> _Task description_:
Your answer should be one number: how many lines below have the word "dist".

> _Records supplied_:

==========

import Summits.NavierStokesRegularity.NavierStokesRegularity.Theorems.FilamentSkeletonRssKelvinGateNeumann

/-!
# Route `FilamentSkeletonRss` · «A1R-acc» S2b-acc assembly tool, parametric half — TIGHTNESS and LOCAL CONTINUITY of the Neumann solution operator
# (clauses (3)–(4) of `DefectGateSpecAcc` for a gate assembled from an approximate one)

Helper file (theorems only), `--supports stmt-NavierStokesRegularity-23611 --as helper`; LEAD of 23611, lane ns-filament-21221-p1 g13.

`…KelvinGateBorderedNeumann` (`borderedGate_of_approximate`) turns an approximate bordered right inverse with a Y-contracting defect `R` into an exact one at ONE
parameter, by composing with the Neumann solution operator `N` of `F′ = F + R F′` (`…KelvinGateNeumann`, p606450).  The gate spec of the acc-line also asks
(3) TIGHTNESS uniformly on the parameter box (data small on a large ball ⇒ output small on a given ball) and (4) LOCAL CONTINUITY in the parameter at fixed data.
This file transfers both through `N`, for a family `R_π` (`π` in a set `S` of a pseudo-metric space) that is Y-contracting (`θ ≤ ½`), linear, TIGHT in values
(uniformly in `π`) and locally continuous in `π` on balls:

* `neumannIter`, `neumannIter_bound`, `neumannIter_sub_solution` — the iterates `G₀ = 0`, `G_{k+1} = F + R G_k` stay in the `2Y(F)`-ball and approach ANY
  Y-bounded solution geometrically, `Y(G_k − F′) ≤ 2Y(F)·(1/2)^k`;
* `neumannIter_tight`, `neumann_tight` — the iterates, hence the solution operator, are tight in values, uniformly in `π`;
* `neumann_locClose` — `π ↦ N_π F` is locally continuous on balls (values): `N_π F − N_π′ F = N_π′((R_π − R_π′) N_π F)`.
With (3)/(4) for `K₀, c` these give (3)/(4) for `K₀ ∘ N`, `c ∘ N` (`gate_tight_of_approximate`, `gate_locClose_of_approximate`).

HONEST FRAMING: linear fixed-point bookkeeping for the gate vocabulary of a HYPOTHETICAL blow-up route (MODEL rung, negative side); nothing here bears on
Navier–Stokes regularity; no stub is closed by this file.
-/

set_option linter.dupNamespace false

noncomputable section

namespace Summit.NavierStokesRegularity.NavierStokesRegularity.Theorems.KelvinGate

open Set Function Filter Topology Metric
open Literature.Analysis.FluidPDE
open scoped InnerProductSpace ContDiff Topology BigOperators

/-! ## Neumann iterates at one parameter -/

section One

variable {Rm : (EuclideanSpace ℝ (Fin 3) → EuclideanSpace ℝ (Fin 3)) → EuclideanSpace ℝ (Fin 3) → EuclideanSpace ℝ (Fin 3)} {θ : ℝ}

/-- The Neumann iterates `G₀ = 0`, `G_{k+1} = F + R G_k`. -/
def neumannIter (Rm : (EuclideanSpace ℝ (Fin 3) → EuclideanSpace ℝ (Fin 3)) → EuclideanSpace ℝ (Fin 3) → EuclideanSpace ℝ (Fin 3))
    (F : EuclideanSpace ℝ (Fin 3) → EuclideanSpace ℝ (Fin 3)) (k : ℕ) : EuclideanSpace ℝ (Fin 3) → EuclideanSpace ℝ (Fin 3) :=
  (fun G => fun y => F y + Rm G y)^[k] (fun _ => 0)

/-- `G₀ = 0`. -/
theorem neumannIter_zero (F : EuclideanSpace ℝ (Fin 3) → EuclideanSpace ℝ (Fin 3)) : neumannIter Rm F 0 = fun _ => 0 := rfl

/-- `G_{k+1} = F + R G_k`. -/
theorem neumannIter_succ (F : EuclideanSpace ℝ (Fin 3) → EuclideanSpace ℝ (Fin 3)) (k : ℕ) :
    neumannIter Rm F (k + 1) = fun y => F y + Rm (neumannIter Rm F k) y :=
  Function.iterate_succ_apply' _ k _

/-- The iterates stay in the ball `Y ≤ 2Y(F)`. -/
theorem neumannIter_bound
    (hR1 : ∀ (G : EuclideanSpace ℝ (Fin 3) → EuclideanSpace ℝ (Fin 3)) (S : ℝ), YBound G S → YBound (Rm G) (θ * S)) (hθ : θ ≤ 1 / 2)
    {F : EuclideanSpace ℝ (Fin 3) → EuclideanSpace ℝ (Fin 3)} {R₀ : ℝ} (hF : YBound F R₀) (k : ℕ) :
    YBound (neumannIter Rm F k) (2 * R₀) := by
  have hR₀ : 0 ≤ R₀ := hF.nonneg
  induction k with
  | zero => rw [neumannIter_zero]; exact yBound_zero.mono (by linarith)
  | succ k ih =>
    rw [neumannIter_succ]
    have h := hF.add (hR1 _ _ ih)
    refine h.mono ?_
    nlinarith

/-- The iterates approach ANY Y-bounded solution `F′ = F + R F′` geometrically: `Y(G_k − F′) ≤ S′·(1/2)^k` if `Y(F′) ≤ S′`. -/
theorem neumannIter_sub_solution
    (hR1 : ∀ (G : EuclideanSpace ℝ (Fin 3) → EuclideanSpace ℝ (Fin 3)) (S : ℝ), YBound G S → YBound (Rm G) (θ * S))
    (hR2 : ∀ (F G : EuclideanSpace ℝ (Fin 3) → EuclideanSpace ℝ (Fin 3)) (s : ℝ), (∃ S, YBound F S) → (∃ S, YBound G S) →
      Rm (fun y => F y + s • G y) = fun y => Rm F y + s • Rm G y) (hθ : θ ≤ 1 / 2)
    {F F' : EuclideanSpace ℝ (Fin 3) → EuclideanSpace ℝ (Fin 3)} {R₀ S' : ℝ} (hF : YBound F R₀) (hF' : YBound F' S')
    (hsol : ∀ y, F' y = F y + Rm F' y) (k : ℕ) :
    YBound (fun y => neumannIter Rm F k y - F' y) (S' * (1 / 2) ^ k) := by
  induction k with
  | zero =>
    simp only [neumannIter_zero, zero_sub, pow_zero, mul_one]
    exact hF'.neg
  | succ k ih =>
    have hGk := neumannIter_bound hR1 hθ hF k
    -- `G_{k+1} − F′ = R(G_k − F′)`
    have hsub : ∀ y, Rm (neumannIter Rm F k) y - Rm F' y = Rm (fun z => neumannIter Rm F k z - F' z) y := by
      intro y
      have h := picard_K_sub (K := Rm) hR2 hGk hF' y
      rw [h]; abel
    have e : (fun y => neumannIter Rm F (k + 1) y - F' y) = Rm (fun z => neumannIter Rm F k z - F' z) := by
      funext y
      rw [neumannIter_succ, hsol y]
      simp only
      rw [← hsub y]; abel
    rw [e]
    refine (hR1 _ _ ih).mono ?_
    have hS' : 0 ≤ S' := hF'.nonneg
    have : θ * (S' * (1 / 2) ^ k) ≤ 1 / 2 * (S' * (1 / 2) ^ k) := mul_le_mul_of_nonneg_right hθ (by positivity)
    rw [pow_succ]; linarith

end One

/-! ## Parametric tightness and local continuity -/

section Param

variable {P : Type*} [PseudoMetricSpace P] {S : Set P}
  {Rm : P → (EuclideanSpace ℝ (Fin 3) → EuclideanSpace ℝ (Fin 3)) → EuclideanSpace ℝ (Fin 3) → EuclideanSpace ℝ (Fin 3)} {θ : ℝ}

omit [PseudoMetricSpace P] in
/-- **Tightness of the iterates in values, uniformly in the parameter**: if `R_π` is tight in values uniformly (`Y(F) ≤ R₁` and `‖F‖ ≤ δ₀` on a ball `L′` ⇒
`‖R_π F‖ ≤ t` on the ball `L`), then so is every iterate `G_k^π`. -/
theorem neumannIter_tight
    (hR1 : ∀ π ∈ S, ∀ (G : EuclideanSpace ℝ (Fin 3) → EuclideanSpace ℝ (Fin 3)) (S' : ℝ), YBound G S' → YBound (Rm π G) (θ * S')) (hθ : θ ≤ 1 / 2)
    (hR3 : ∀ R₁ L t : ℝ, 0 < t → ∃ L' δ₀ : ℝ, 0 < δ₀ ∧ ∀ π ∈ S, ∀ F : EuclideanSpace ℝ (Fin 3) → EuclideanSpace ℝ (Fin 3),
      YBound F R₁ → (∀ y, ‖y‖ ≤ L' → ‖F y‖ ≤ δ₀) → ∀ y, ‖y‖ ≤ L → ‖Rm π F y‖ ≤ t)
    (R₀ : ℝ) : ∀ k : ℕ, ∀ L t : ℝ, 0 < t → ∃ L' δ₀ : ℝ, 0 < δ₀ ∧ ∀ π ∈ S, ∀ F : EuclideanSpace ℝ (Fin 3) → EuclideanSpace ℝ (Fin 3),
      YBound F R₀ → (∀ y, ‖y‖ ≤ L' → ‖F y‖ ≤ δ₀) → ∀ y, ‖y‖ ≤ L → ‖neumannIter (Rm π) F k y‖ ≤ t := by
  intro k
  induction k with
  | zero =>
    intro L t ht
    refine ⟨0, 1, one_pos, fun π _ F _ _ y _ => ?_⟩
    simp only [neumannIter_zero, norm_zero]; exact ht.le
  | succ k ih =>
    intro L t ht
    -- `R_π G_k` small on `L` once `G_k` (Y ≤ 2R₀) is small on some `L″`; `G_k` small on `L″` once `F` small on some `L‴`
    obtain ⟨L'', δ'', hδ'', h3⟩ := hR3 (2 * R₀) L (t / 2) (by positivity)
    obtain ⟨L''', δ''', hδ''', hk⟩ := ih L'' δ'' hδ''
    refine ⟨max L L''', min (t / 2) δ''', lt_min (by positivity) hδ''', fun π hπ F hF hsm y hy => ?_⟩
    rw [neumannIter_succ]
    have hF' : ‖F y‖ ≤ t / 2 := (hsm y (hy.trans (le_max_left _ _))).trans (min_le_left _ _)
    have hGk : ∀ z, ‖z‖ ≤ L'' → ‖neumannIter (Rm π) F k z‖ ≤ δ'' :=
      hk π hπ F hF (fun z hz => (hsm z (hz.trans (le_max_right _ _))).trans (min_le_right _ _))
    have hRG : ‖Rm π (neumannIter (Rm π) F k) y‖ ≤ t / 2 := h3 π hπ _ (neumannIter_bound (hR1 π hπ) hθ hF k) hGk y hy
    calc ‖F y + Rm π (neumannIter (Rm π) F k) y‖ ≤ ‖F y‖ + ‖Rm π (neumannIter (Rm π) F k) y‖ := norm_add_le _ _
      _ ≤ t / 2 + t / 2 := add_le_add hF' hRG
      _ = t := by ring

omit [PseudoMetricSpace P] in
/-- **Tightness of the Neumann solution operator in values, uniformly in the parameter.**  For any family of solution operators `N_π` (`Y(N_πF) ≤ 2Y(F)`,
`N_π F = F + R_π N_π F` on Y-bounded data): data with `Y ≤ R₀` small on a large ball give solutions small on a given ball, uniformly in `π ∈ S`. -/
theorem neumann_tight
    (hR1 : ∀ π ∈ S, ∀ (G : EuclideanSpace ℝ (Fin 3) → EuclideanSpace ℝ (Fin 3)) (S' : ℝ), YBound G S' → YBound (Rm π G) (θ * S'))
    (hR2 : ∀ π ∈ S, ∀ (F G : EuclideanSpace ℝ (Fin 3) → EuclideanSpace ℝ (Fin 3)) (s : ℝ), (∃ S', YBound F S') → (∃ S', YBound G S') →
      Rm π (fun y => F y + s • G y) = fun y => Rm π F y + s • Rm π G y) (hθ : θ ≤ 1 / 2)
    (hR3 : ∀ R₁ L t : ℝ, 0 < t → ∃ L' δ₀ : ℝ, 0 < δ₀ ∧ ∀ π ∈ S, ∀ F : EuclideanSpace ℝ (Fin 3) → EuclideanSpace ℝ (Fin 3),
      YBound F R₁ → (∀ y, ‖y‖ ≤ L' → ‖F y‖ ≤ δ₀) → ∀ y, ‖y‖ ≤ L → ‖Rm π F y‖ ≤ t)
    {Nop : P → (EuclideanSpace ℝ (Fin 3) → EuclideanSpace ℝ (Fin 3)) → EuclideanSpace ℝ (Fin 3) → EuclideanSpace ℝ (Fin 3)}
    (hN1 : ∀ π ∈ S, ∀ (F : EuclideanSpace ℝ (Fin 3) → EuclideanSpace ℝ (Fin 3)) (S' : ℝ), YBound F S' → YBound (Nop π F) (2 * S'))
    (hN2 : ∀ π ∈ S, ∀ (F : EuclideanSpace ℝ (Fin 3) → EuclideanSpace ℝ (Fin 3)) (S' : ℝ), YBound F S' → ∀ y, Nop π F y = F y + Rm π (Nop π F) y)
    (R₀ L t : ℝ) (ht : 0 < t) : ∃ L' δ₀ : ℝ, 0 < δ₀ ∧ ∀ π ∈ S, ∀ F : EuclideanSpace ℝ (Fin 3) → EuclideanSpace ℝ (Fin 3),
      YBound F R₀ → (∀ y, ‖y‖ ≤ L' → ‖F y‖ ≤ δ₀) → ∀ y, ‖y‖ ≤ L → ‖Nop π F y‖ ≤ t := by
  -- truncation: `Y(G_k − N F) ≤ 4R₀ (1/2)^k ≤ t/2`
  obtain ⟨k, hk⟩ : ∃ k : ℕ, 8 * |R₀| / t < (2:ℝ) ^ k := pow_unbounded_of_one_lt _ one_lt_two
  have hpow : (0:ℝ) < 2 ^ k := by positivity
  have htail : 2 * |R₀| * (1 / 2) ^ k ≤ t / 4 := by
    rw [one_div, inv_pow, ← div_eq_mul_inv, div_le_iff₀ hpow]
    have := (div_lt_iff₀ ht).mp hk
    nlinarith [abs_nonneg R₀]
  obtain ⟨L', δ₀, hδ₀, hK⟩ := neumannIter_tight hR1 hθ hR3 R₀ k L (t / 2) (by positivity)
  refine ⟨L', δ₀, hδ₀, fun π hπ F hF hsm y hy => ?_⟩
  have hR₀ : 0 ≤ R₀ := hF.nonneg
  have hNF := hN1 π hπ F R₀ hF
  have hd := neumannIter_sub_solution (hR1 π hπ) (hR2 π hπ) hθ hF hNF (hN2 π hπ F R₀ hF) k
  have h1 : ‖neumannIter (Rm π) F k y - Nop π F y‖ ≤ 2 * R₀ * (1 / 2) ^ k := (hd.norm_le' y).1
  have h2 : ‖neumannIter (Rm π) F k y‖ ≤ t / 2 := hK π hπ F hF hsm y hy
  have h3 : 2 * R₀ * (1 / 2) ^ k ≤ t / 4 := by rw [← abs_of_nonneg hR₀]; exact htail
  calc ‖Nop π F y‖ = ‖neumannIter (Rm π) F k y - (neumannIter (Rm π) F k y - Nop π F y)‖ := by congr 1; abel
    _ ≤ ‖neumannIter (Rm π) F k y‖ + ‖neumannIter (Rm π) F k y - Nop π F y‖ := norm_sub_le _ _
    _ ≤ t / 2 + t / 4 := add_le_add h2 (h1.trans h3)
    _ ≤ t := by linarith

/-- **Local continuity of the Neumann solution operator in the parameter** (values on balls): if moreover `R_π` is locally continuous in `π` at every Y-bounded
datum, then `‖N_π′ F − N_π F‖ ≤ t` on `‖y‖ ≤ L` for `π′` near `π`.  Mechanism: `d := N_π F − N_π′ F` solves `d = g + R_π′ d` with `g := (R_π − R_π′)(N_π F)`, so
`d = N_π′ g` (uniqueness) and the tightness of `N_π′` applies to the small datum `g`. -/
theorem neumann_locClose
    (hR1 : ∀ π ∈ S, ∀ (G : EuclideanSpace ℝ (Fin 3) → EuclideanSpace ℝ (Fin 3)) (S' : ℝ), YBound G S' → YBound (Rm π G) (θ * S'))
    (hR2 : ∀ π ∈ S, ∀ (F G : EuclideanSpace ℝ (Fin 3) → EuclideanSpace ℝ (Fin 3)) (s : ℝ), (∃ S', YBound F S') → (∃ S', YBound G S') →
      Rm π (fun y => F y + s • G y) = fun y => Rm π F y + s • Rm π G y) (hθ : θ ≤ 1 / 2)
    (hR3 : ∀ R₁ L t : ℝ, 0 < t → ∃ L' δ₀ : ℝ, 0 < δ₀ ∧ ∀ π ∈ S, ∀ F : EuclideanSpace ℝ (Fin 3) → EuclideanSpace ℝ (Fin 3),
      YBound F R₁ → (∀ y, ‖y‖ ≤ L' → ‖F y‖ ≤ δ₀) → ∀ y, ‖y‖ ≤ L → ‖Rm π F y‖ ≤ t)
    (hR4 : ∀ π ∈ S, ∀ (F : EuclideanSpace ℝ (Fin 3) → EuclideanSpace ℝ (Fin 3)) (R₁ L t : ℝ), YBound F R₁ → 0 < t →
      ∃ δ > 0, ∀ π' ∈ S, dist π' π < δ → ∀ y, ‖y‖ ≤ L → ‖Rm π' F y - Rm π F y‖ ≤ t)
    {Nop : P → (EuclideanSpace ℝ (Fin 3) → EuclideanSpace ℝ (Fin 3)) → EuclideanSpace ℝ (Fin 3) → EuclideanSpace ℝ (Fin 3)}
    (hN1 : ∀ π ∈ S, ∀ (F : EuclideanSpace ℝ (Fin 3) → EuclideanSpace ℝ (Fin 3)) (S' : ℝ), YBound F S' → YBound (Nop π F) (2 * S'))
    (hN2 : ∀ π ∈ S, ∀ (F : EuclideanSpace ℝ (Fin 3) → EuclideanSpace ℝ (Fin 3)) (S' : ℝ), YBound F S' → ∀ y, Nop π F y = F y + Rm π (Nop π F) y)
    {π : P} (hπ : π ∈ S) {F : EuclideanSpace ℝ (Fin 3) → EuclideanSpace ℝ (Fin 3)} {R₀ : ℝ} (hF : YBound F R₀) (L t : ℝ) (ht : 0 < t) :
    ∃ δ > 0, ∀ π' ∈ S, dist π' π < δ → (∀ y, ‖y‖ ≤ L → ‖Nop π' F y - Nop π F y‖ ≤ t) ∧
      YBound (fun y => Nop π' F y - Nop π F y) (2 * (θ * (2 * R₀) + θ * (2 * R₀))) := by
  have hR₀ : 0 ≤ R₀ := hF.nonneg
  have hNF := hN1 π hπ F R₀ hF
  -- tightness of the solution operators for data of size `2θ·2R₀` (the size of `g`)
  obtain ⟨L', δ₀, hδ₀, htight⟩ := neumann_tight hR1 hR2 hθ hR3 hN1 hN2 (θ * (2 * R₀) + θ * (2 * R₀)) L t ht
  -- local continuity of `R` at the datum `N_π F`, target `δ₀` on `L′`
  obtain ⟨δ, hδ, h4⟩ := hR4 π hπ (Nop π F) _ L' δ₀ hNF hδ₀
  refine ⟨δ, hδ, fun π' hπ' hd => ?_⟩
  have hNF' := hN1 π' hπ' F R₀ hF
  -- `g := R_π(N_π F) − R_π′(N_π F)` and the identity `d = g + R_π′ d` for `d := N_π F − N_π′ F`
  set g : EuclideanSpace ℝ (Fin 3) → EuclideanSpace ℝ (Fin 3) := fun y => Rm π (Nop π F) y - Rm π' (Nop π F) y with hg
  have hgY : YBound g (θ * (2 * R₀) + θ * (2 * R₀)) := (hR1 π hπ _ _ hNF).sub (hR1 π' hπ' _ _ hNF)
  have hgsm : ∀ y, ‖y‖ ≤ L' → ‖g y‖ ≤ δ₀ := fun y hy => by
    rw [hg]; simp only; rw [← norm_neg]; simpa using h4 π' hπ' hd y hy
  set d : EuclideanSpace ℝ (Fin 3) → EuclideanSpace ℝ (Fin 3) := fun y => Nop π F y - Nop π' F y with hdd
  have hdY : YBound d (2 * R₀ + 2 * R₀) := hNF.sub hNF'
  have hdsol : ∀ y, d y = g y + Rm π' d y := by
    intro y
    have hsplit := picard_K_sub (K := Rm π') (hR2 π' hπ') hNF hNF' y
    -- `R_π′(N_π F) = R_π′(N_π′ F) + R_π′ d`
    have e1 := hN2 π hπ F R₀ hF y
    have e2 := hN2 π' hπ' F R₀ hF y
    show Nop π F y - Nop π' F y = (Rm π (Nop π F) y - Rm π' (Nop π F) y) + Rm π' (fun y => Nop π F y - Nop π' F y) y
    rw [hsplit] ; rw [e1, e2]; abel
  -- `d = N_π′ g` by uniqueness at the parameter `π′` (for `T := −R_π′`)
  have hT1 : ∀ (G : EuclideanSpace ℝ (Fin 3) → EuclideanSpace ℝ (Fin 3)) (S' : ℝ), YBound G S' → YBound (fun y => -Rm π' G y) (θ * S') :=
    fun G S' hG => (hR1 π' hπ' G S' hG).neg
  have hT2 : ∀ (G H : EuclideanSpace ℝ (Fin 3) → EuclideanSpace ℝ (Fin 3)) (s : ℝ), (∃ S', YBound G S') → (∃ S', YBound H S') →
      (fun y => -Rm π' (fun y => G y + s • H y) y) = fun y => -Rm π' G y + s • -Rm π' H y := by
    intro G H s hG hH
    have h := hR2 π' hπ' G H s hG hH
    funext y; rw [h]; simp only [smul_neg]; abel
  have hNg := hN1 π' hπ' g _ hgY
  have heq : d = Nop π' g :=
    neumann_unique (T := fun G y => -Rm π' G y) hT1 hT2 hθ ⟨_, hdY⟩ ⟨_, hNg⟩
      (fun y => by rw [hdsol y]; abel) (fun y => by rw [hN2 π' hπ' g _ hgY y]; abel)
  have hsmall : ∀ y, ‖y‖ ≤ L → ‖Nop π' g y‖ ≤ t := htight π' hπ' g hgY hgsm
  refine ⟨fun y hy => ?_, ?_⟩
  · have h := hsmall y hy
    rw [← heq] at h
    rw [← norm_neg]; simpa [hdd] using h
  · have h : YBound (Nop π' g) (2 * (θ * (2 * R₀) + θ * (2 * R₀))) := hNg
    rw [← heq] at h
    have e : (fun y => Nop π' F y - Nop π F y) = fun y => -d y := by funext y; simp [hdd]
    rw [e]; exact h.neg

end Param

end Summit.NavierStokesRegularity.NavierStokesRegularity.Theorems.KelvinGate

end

==========

> _Output of the exercise_:
2